I dropped Rudo’s pot!

Thankfully, this was a blessing in disguise. After replacing the pot, I found the model’s accuracy dropped dramatically. Specifically, it went from 94% on validation data to 70% on test data. All of the mistakes were coming from Rudo being misclassified as Baya. Clearly, something had gone wrong during the model training process.

example instances from the Pot Plant dataset. Rudo is in a new pot for the test set after dropping its original pot.
Figure 1: example instances from the Pot Plant dataset. Rudo is in a new pot for the test set after dropping its original pot.

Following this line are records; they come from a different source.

import Summits.BirchSwinnertonDyer.BirchSwinnertonDyer.Theorems.ResidualThetaTransportAtTwoSignedMuSeedAtTwoPlusEvenSymplecticFreeParity
import HarnessLib

/-!
# Seed crux `SignedMuSeedAtTwoPlus` (stmt-BirchSwinnertonDyer-21438), line `ct-involution-parity`:
# calibration of the free multiplicity I — modules of `2`-rank `< 2^n` have NO free part (the norm kills `A[2]`)

Cell `bsd-wall`, width seat `bsd-wall-rtt-p4-w2` g9 (third file on the line's pure algebra; parents p651662 = stub S1
`EvenSymplecticFreeParity`, p652274 = grades `k ≥ 2`).  HONEST FRAMING: THEOREMS ONLY — no definition, no named
fact, no instance, no `sorry`; pure algebra, no number theory imported; closes no item; BSD is NOT proved by this.

## Why (stub S3 `OddFreeGradeFromFineMuAtTwo` of the line)

S3 must show that a layer module `M ≅ (ℤ/2^k)[G_n] ⊕ C` has ODD grade-`k` free multiplicity
`m_k = log₂ #(N(U_k) + U_{k+1}) − log₂ #U_{k+1}` (`U_k = 2^(k-1) M ∩ M[2]`, `N = ∑_{i<2^n} γⁱ`), the complement `C`
being «`λ`-blocks of `2`-rank `< 2^n`, truncated signed blocks, Mordell–Weil of bounded corank» (line card).  This
file proves the first calibration fact the decomposition-free invariant `m_k` needs: **a `ℤ[C_{2^n}]`-module whose
`2`-torsion has fewer than `2^(2^n)` elements has `N(A[2]) = 0`, hence `m_k = 0` in every grade** — the norm
`N = ∑ gⁱ` acts on the `𝔽₂`-space `V = A[2]` as `(g − 1)^(2^n − 1)` (`∑_{i<2^n} Xⁱ = (X − 1)^(2^n − 1)` in `𝔽₂[X]`),
`g − 1` is nilpotent on `V` (`(g − 1)^(2^n) = g^(2^n) − 1 = 0` in characteristic `2`), and a nilpotent endomorphism
of a space of dimension `d < 2^n` has `(g − 1)^d = 0` (Cayley–Hamilton, `IsNilpotent.charpoly_eq_X_pow_finrank`).

## What is proved

* `normSum_apply_eq_zero_of_card_torsionBy_lt` — `g^(2^n) = 1`, `#A[2] < 2^(2^n)` ⟹ `N x = 0` for every `x ∈ A[2]`.
* `map_normSum_eq_bot_of_card_torsionBy_lt` — hence `N(U) = 0` for every `U ≤ A[2]`, and
* `log_card_sub_log_card_eq_zero_of_card_torsionBy_lt` — the grade-`(j+1)` free multiplicity (in the unfolded
  shape of `freeMult`, as in the parent files) is `0` for every `j`.
[folklore]
-/

noncomputable section

set_option autoImplicit false
set_option linter.dupNamespace false

open Finset Polynomial
open Literature.GroupTheory.FiniteAbelian

namespace Summit.BirchSwinnertonDyer.BirchSwinnertonDyer.Theorems.SignedMuAtTwo.EvenSymplecticFreeParity

variable {A : Type*} [AddCommGroup A]

/-! ### §1 The norm kills `A[2]` when `dim A[2] < 2^n` -/

/-- **Small `2`-rank ⟹ the norm kills the `2`-torsion.** For a finite abelian group `A` and `g ∈ End A` with
`g^(2^n) = 1`: if `#A[2] < 2^(2^n)` then `(∑_{i<2^n} gⁱ) x = 0` for every `x ∈ A[2]` (on `V = A[2]`,
`∑ gⁱ = (g − 1)^(2^n − 1)` and `g − 1` is nilpotent of index `≤ dim V < 2^n`). [folklore] -/
theorem normSum_apply_eq_zero_of_card_torsionBy_lt [Finite A] (g : AddMonoid.End A) {n : ℕ}
    (hg : g ^ (2 ^ n) = 1) (hcard : Nat.card ↥(AddSubgroup.torsionBy A 2) < 2 ^ (2 ^ n))
    {x : A} (hx : x ∈ AddSubgroup.torsionBy A 2) :
    (∑ i ∈ range (2 ^ n), (g ^ i : AddMonoid.End A)) x = 0 := by
  -- the `𝔽₂`-space `V = A[2]` and the restriction `φ` of `g`
  set V : AddSubgroup A := AddSubgroup.torsionBy A 2 with hV
  have memV : ∀ y, y ∈ V ↔ (2 : ℕ) • y = 0 := fun y ↦ by
    rw [hV, show (2 : ℤ) = ((2 : ℕ) : ℤ) from rfl]
    exact AddSubgroup.torsionBy.nsmul_iff
  haveI : Fact (Nat.Prime 2) := ⟨Nat.prime_two⟩
  letI : Module (ZMod 2) ↥V := AddCommGroup.zmodModule (fun v ↦ Subtype.ext (by
    rw [AddSubgroup.coe_nsmul, AddSubgroup.coe_zero]
    exact (memV _).mp v.2))
  haveI : Module.Finite (ZMod 2) ↥V := Module.Finite.of_finite
  have hgV : ∀ v : ↥V, (g : A →+ A) v ∈ V := fun v ↦ by
    rw [memV, ← map_nsmul, (memV _).mp v.2, map_zero]
  let gV : ↥V →+ ↥V := ((g : A →+ A).comp V.subtype).codRestrict V hgV
  have hgV_apply : ∀ v : ↥V, ((gV v : ↥V) : A) = g (v : A) := fun _ ↦ rfl
  let φ : Module.End (ZMod 2) ↥V := gV.toZModLinearMap 2
  have hφ_apply : ∀ v : ↥V, ((φ v : ↥V) : A) = g (v : A) := fun _ ↦ rfl
  have hφ : ∀ (i : ℕ) (v : ↥V), (((φ ^ i) v : ↥V) : A) = (g ^ i) (v : A) := by
    intro i
    induction i with
    | zero => intro v; rw [pow_zero, pow_zero, Module.End.one_apply, AddMonoid.End.coe_one, id]
    | succ i ih =>
      intro v
      rw [pow_succ', pow_succ', Module.End.mul_apply, AddMonoid.End.coe_mul, Function.comp_apply, ← ih,
        hφ_apply]
  have hφpow : φ ^ (2 ^ n) = 1 := by
    ext v
    rw [Module.End.one_apply, hφ, hg, AddMonoid.End.coe_one, id]
  -- polynomial identities in `𝔽₂[X]`
  have hpoly1 : ((X : (ZMod 2)[X]) - 1) ^ (2 ^ n) = X ^ (2 ^ n) - 1 := by
    rw [sub_pow_char_pow_of_commute 2 n (Commute.one_right X), one_pow]
  have hX1 : (X : (ZMod 2)[X]) - 1 ≠ 0 := by
    rw [← C_1]
    exact X_sub_C_ne_zero 1
  have hpoly2 : (∑ i ∈ range (2 ^ n), (X : (ZMod 2)[X]) ^ i) = (X - 1) ^ (2 ^ n - 1) := by
    have h := geom_sum_mul (X : (ZMod 2)[X]) (2 ^ n)
    rw [← hpoly1] at h
    obtain ⟨m, hm⟩ : ∃ m, 2 ^ n = m + 1 := ⟨2 ^ n - 1, (Nat.sub_add_cancel Nat.one_le_two_pow).symm⟩
    rw [hm, pow_succ] at h
    rw [hm, Nat.add_sub_cancel]
    exact mul_right_cancel₀ hX1 h
  -- `T = φ - 1` is nilpotent: `T^(2^n) = φ^(2^n) - 1 = 0`
  have hT : IsNilpotent (φ - 1) := by
    refine ⟨2 ^ n, ?_⟩
    have h := congrArg (Polynomial.aeval φ) hpoly1
    rwa [map_pow, map_sub, aeval_X, map_one, map_sub, map_pow, aeval_X, map_one, hφpow,
      sub_self] at h
  -- `dim V < 2^n`
  have hd : Module.finrank (ZMod 2) ↥V < 2 ^ n := by
    have h := pow_finrank_eq_natCard 2 ↥V
    by_contra hle
    rw [not_lt] at hle
    have : 2 ^ (2 ^ n) ≤ 2 ^ Module.finrank (ZMod 2) ↥V := Nat.pow_le_pow_right two_pos hle
    omega
  -- Cayley–Hamilton: `T^(dim V) = 0`, hence `T^(2^n - 1) = 0`
  have hTd : (φ - 1) ^ Module.finrank (ZMod 2) ↥V = 0 := by
    have h2 := (φ - 1).aeval_self_charpoly
    rwa [hT.charpoly_eq_X_pow_finrank, map_pow, aeval_X] at h2
  have hT' : (φ - 1) ^ (2 ^ n - 1) = 0 := by
    rw [← Nat.add_sub_cancel' (show Module.finrank (ZMod 2) ↥V ≤ 2 ^ n - 1 by omega), pow_add,
      hTd, zero_mul]
  -- `∑ φ^i = T^(2^n - 1) = 0`
  have hN : (∑ i ∈ range (2 ^ n), φ ^ i) = 0 := by
    have h := congrArg (Polynomial.aeval φ) hpoly2
    rw [map_sum, map_pow, map_sub, aeval_X, map_one, hT'] at h
    rw [← h]
    exact sum_congr rfl fun i _ ↦ by rw [map_pow, aeval_X]
  -- evaluate at `x`
  have h := congrArg (fun ψ : Module.End (ZMod 2) ↥V ↦ ((ψ ⟨x, hx⟩ : ↥V) : A)) hN
  simp only [LinearMap.sum_apply, LinearMap.zero_apply, AddSubgroup.val_finsetSum, hφ,
    AddSubgroup.coe_zero] at h
  rwa [normSum_apply]

/-! ### §2 Consequences for the free multiplicity -/

/-- If `#A[2] < 2^(2^n)` then `N(U) = 0` for every `U ≤ A[2]` (`N = ∑_{i<2^n} gⁱ`, `g^(2^n) = 1`). [folklore] -/
theorem map_normSum_eq_bot_of_card_torsionBy_lt [Finite A] (g : AddMonoid.End A) {n : ℕ}
    (hg : g ^ (2 ^ n) = 1) (hcard : Nat.card ↥(AddSubgroup.torsionBy A 2) < 2 ^ (2 ^ n))
    {U : AddSubgroup A} (hU : U ≤ AddSubgroup.torsionBy A 2) :
    U.map (∑ i ∈ range (2 ^ n), (g ^ i : AddMonoid.End A)) = ⊥ := by
  rw [AddSubgroup.map_eq_bot_iff]
  intro x hxU
  rw [AddMonoidHom.mem_ker]
  exact normSum_apply_eq_zero_of_card_torsionBy_lt g hg hcard (hU hxU)

/-- **Calibration I: small `2`-rank ⟹ free multiplicity `0` in every grade.** For a finite abelian group `A` and
`g ∈ End A` with `g^(2^n) = 1` and `#A[2] < 2^(2^n)`: in every grade `j+1`,
`log₂ #(N(U) + U') − log₂ #U' = 0` for `U = 2^j A ∩ A[2]`, `U' = 2^(j+1) A ∩ A[2]`, `N = ∑_{i<2^n} gⁱ` (the stub's
`freeMult A (normElt g n) (j+1)` unfolded).  This is the line card's «`λ`-blocks of `2`-rank `< 2^n` contribute no
free summand». [folklore] -/
theorem log_card_sub_log_card_eq_zero_of_card_torsionBy_lt [Finite A] (g : AddMonoid.End A) {n : ℕ}
    (hg : g ^ (2 ^ n) = 1) (hcard : Nat.card ↥(AddSubgroup.torsionBy A 2) < 2 ^ (2 ^ n)) (j : ℕ) :
    Nat.log 2 (Nat.card ↥((((2 ^ j) • AddMonoidHom.id A).range ⊓ AddSubgroup.torsionBy A 2).map
        (∑ i ∈ Finset.range (2 ^ n), (g ^ i : AddMonoid.End A)) ⊔
        (((2 ^ (j + 1)) • AddMonoidHom.id A).range ⊓ AddSubgroup.torsionBy A 2))) -
      Nat.log 2 (Nat.card ↥(((2 ^ (j + 1)) • AddMonoidHom.id A).range ⊓ AddSubgroup.torsionBy A 2)) = 0 := by
  rw [map_normSum_eq_bot_of_card_torsionBy_lt g hg hcard inf_le_right, bot_sup_eq, Nat.sub_self]

end Summit.BirchSwinnertonDyer.BirchSwinnertonDyer.Theorems.SignedMuAtTwo.EvenSymplecticFreeParity

end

With the help of an XAI method called Grad-CAM [3], I discovered the problem. The model was using pixels from the pots to make classifications. Only Baya was in a blue pot in the training set. As Rudo was now in a blue pot, the model was misclassifying it. This is not what we want from a robust plant detector. It should be able to classify the plant regardless of what pot it is.

GradCAM heatmap for an instance with an incorrect classification. It indicates that the most important pixels for the classification are from the pot.
Figure 2: GradCAM heatmap for an instance with an incorrect classification. It indicates that the most important pixels for the classification are from the pot.

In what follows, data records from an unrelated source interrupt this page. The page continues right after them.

/-! ## §(a) The datum of one term and its functional -/

/-- HYPOTHESIS-CARRYING DATA (no inequality inside): ONE TERM of the kernel term model, in the (2.14)-term SHAPE of
`T4ActivityTilt`'s header.  Lattice bookkeeping `d, p, q` (pseudo-metric on sites, sites of the `X`- and `B`-variables);
the three Gaussian kernels READ OUT of the operator slot `o : Op` — `kL o` (the `κ × ι` constituent `M` of `Γ = M·A^{−1/2}`),
`kA o` (the `ι × ι` kernel under the square root), `kP o` (the `κ × κ` covariance of the `B`-Gaussian and of the
normalisation); the potential bookkeeping `D, bonds, cubes, cubes₀, τ` of (2.14)'s last exponential with the (2.19)-kernels
`kQ o x` and the operator part `kR o x` of `𝐕″` read out of `o` (they may depend on the integration point), weights
`w, kk, v`; the history read-out `read h Y x` (the earlier actions' part of `𝐕″`, `T4ActivityTiltHistory` §12.2); the
integration data: `ν, F₀, Xf, Bf` (the term's measure, untilted integrand and real Gaussian variables) and `ν₀, φ₀, B₀f`
(the normalisation's).  A MODEL: nothing of [Balaban1988RG2Cluster] is asserted about it. [folklore] -/
structure TermDatum (Op Hist ι κ S Ω Ω₀ 𝒴 𝒞 : Type*) [MeasurableSpace Ω] [MeasurableSpace Ω₀] where
  d : S → S → ℝ
  p : ι → S
  q : κ → S
  kL : Op → κ → ι → ℂ
  kA : Op → Matrix ι ι ℂ
  kP : Op → Matrix κ κ ℂ
  D : Finset 𝒴
  bonds : 𝒴 → Finset κ
  cubes : 𝒴 → Finset 𝒞
  cubes₀ : Finset 𝒞
  τ : 𝒴 → ℂ
  kQ : Op → Ω → 𝒴 → κ → κ → ℂ
  kR : Op → Ω → 𝒴 → ℂ
  w : 𝒴 → ℝ
  kk : κ → κ → ℝ
  v : 𝒴 → ℝ
  read : Hist → 𝒴 → Ω → ℂ
  ν : Measure Ω
  F₀ : Ω → ℂ
  Xf : Ω → ι → ℝ
  Bf : Ω → κ → ℝ
  ν₀ : Measure Ω₀
  φ₀ : Ω₀ → ℂ
  B₀f : Ω₀ → κ → ℝ

namespace TermDatum

variable (𝔱 : TermDatum Op Hist ι κ S Ω Ω₀ 𝒴 𝒞)

/-- The composite kernel `Γ(o) = kL o · (kA o)^{−1/2}` (`T4ActivityTilt.mulKer`/`sqrtKer`). [folklore] -/
noncomputable def Γ [DecidableEq ι] (o : Op) : κ → ι → ℂ := mulKer (𝔱.kL o) (sqrtKer (𝔱.kA o))

/-- The kernel of the first quadratic form, `Γ(o)ᵀ (kP o)⁻¹ Γ(o)` (`T4ActivityTilt.sandwichKer`). [folklore] -/
noncomputable def R₁ [DecidableEq ι] [DecidableEq κ] (o : Op) : ι → ι → ℂ := sandwichKer (𝔱.Γ o) ((𝔱.kP o)⁻¹ : Matrix κ κ ℂ)

/-- The OPERATOR-dependent exponent of the term at slot `o` and integration point `x`: the full Gaussian form
`½⟨X, R₁(o)X⟩ + ½⟨B, kP o B⟩ + ⟨B, Γ(o)X⟩` (`diffForm` of the FULL kernels) plus the potential sum of the (2.19)-kernels and
the operator part of `𝐕″`. [folklore] -/
noncomputable def opForm [DecidableEq ι] [DecidableEq κ] (o : Op) (x : Ω) : ℂ :=
  diffForm (𝔱.R₁ o) (𝔱.kP o) (𝔱.Γ o) (𝔱.Xf x) (𝔱.Bf x) + potSum 𝔱.D 𝔱.bonds 𝔱.τ (𝔱.kQ o x) (𝔱.kR o x) (𝔱.Bf x)

/-- The HISTORY-dependent exponent: `Σ_{Y∈𝐃} τ(Y)·read h Y x` (`T4ActivityTiltHistory.histPot`). [folklore] -/
def histForm (h : Hist) (x : Ω) : ℂ := histPot 𝔱.D 𝔱.τ (fun Y => 𝔱.read h Y x)

/-- The tilted integrand of the term at the input point `pt = (o, h)`. [folklore] -/
noncomputable def F [DecidableEq ι] [DecidableEq κ] (pt : Op × Hist) (x : Ω) : ℂ := Complex.exp (-(𝔱.opForm pt.1 x + 𝔱.histForm pt.2 x)) • 𝔱.F₀ x

/-- The quadratic form of the normalisation's Gaussian at covariance kernel `P`: `½ Σ_a Σ_a′ B₀(a) P(a,a′) B₀(a′)`. [folklore] -/
noncomputable def quad₀ (P : Matrix κ κ ℂ) (B₀ : κ → ℝ) : ℂ := (1 / 2 : ℂ) * ∑ a, ∑ a', (B₀ a : ℂ) * P a a' * (B₀ a' : ℂ)

/-- The normalisation's integrand at slot `o`. [folklore] -/
noncomputable def φ (o : Op) (y : Ω₀) : ℂ := Complex.exp (-quad₀ (𝔱.kP o) (𝔱.B₀f y)) • 𝔱.φ₀ y

/-- The normalisation `z(o) = ∫ φ(o) dν₀`. [folklore] -/
noncomputable def z (o : Op) : ℂ := ∫ y, 𝔱.φ o y ∂𝔱.ν₀

/-- THE TERM: `T(o, h) = z(o)⁻¹ • ∫ F(o, h) dν` — a normalised tilted Gaussian-type integral in the (2.14)-term shape, as a
function of the two-species input point. [folklore] -/
noncomputable def term [DecidableEq ι] [DecidableEq κ] (pt : Op × Hist) : ℂ := (𝔱.z pt.1)⁻¹ • ∫ x, 𝔱.F pt x ∂𝔱.ν

/-! ## §(b) Algebraic identifications: the displaced term IS the reference term tilted by the DIFFERENCE data -/

omit [MeasurableSpace Ω] [MeasurableSpace Ω₀] in
/-- [folklore] (bookkeeping) `diffForm` is linear in its three kernels: difference of the full forms of two kernel triples =
`diffForm` of the difference kernels (the middle kernel typed as a square matrix, as the covariance is). -/
theorem diffForm_sub (R₁ R₁' : ι → ι → ℂ) (R₂ R₂' : Matrix κ κ ℂ) (R₃ R₃' : κ → ι → ℂ) (X : ι → ℝ) (B : κ → ℝ) :
    diffForm R₁ R₂ R₃ X B - diffForm R₁' R₂' R₃' X B = diffForm (R₁ - R₁') (R₂ - R₂') (R₃ - R₃') X B := by
  simp only [diffForm, Pi.sub_apply, Matrix.sub_apply, mul_sub, sub_mul, Finset.sum_sub_distrib, Finset.mul_sum]
  ring

omit [Fintype ι] [MeasurableSpace Ω] [MeasurableSpace Ω₀] in
/-- [folklore] (bookkeeping) `quad₀` is linear in the kernel. -/
theorem quad₀_sub (P P' : Matrix κ κ ℂ) (B₀ : κ → ℝ) : quad₀ P B₀ - quad₀ P' B₀ = quad₀ (P - P') B₀ := by
  simp only [quad₀, Matrix.sub_apply, mul_sub, sub_mul, Finset.sum_sub_distrib, Finset.mul_sum]

/-- [folklore] (bookkeeping) The operator exponents of two slots differ by the `diffForm` of the DIFFERENCE kernels plus the
potential sum of the DIFFERENCE (2.19)-kernels and `𝐕″`-parts — the two channels of `T4ActivityTermReach.termSlot_of_reach`. -/
theorem opForm_sub [DecidableEq ι] [DecidableEq κ] (o o' : Op) (x : Ω) :
    𝔱.opForm o x - 𝔱.opForm o' x =
      diffForm (𝔱.R₁ o - 𝔱.R₁ o') (𝔱.kP o - 𝔱.kP o') (𝔱.Γ o - 𝔱.Γ o') (𝔱.Xf x) (𝔱.Bf x)
        + potSum 𝔱.D 𝔱.bonds 𝔱.τ (𝔱.kQ o x - 𝔱.kQ o' x) (𝔱.kR o x - 𝔱.kR o' x) (𝔱.Bf x) := by
  calc 𝔱.opForm o x - 𝔱.opForm o' x
      = (diffForm (𝔱.R₁ o) (𝔱.kP o) (𝔱.Γ o) (𝔱.Xf x) (𝔱.Bf x) - diffForm (𝔱.R₁ o') (𝔱.kP o') (𝔱.Γ o') (𝔱.Xf x) (𝔱.Bf x))
        + (potSum 𝔱.D 𝔱.bonds 𝔱.τ (𝔱.kQ o x) (𝔱.kR o x) (𝔱.Bf x)
            - potSum 𝔱.D 𝔱.bonds 𝔱.τ (𝔱.kQ o' x) (𝔱.kR o' x) (𝔱.Bf x)) := by
        unfold opForm; ring
    _ = _ := by rw [diffForm_sub, potSum_sub]

omit [Fintype ι] [Fintype κ] in
/-- [folklore] (bookkeeping) The history exponents of two histories differ by the `histPot` of the read difference. -/
theorem histForm_sub (h h' : Hist) (x : Ω) :
    𝔱.histForm h x - 𝔱.histForm h' x = histPot 𝔱.D 𝔱.τ (fun Y => 𝔱.read h Y x - 𝔱.read h' Y x) := by
  unfold histForm
  rw [histPot_sub]
  rfl

/-- [folklore] (bookkeeping) THE TILT IDENTITY: the displaced integrand is the reference integrand tilted by the exponent
DIFFERENCES, `F(q) = e^{−(Δ_op + Δ_h)} • F(p)` pointwise. -/
theorem F_eq_tilt [DecidableEq ι] [DecidableEq κ] (pt qt : Op × Hist) (x : Ω) :
    𝔱.F qt x = Complex.exp (-((𝔱.opForm qt.1 x - 𝔱.opForm pt.1 x) + (𝔱.histForm qt.2 x - 𝔱.histForm pt.2 x)))
      • 𝔱.F pt x := by
  unfold F
  rw [smul_smul, ← Complex.exp_add]
  congr 2
  ring

omit [Fintype ι] in
/-- [folklore] (bookkeeping) The normalisation's tilt identity: `φ(q) = e^{−quad₀(kP q − kP p)} • φ(p)` pointwise. -/
theorem φ_eq_tilt (o o' : Op) (y : Ω₀) :
    𝔱.φ o y = Complex.exp (-quad₀ (𝔱.kP o - 𝔱.kP o') (𝔱.B₀f y)) • 𝔱.φ o' y := by
  unfold φ
  rw [smul_smul, ← Complex.exp_add, ← quad₀_sub]
  congr 2
  ring

/-! ## §(c) The constants of a term, the admissible range, the one-run geometry, the READ-OUT LIPSCHITZ structure of the
## slot, the REFERENCE DATA at an input point, and the slot amplitudes -/

end TermDatum

/-- HYPOTHESIS-CARRYING DATA (no inequality inside): the real constants of one term — kernel sizes and rates of the
reference run (`m, a, c, cP, δ, K`), displacement moduli of the read-outs (`κL, κA, κP, κQ, κR`), a-priori inverse /
resolvent sizes within reach (`c', cP'`) and the Gaussian discrepancy constant (`cG`), potential weights' sums
(`W, Kk, K''`), the exponential-moment rooms of the term (`u < u'`, majorant `M'`) and of its normalisation
(`u₀ < u₀'`, majorant `M₀'`), and the floor `ζ` of the normalisation's modulus. [folklore] -/
structure TermConsts where
  (m κL a c c' κA cP cP' κP δ K cG κQ κR W Kk K'' u u' M' u₀ u₀' M₀' ζ : ℝ)

namespace TermConsts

This is an example of the most important benefit of XAI for computer vision. That is identifying unknown or hidden bias in machine learning models. We will discuss this along with the other benefits summarized below. Really, this section aims to convince that XAI goes beyond simply understanding a model.

A summary of the 7 benefits of XAI for computer vision models
Figure 3: the 7 benefits of XAI

The insights of XAI methods can reveal issues with model robustness and accuracy. They allow us to be more certain that the models we developed will not cause any undesired harm. They can even help reduce the complexity of our AI systems. These are all fatal problems. Identifying them before deployment can save you a lot of time and money.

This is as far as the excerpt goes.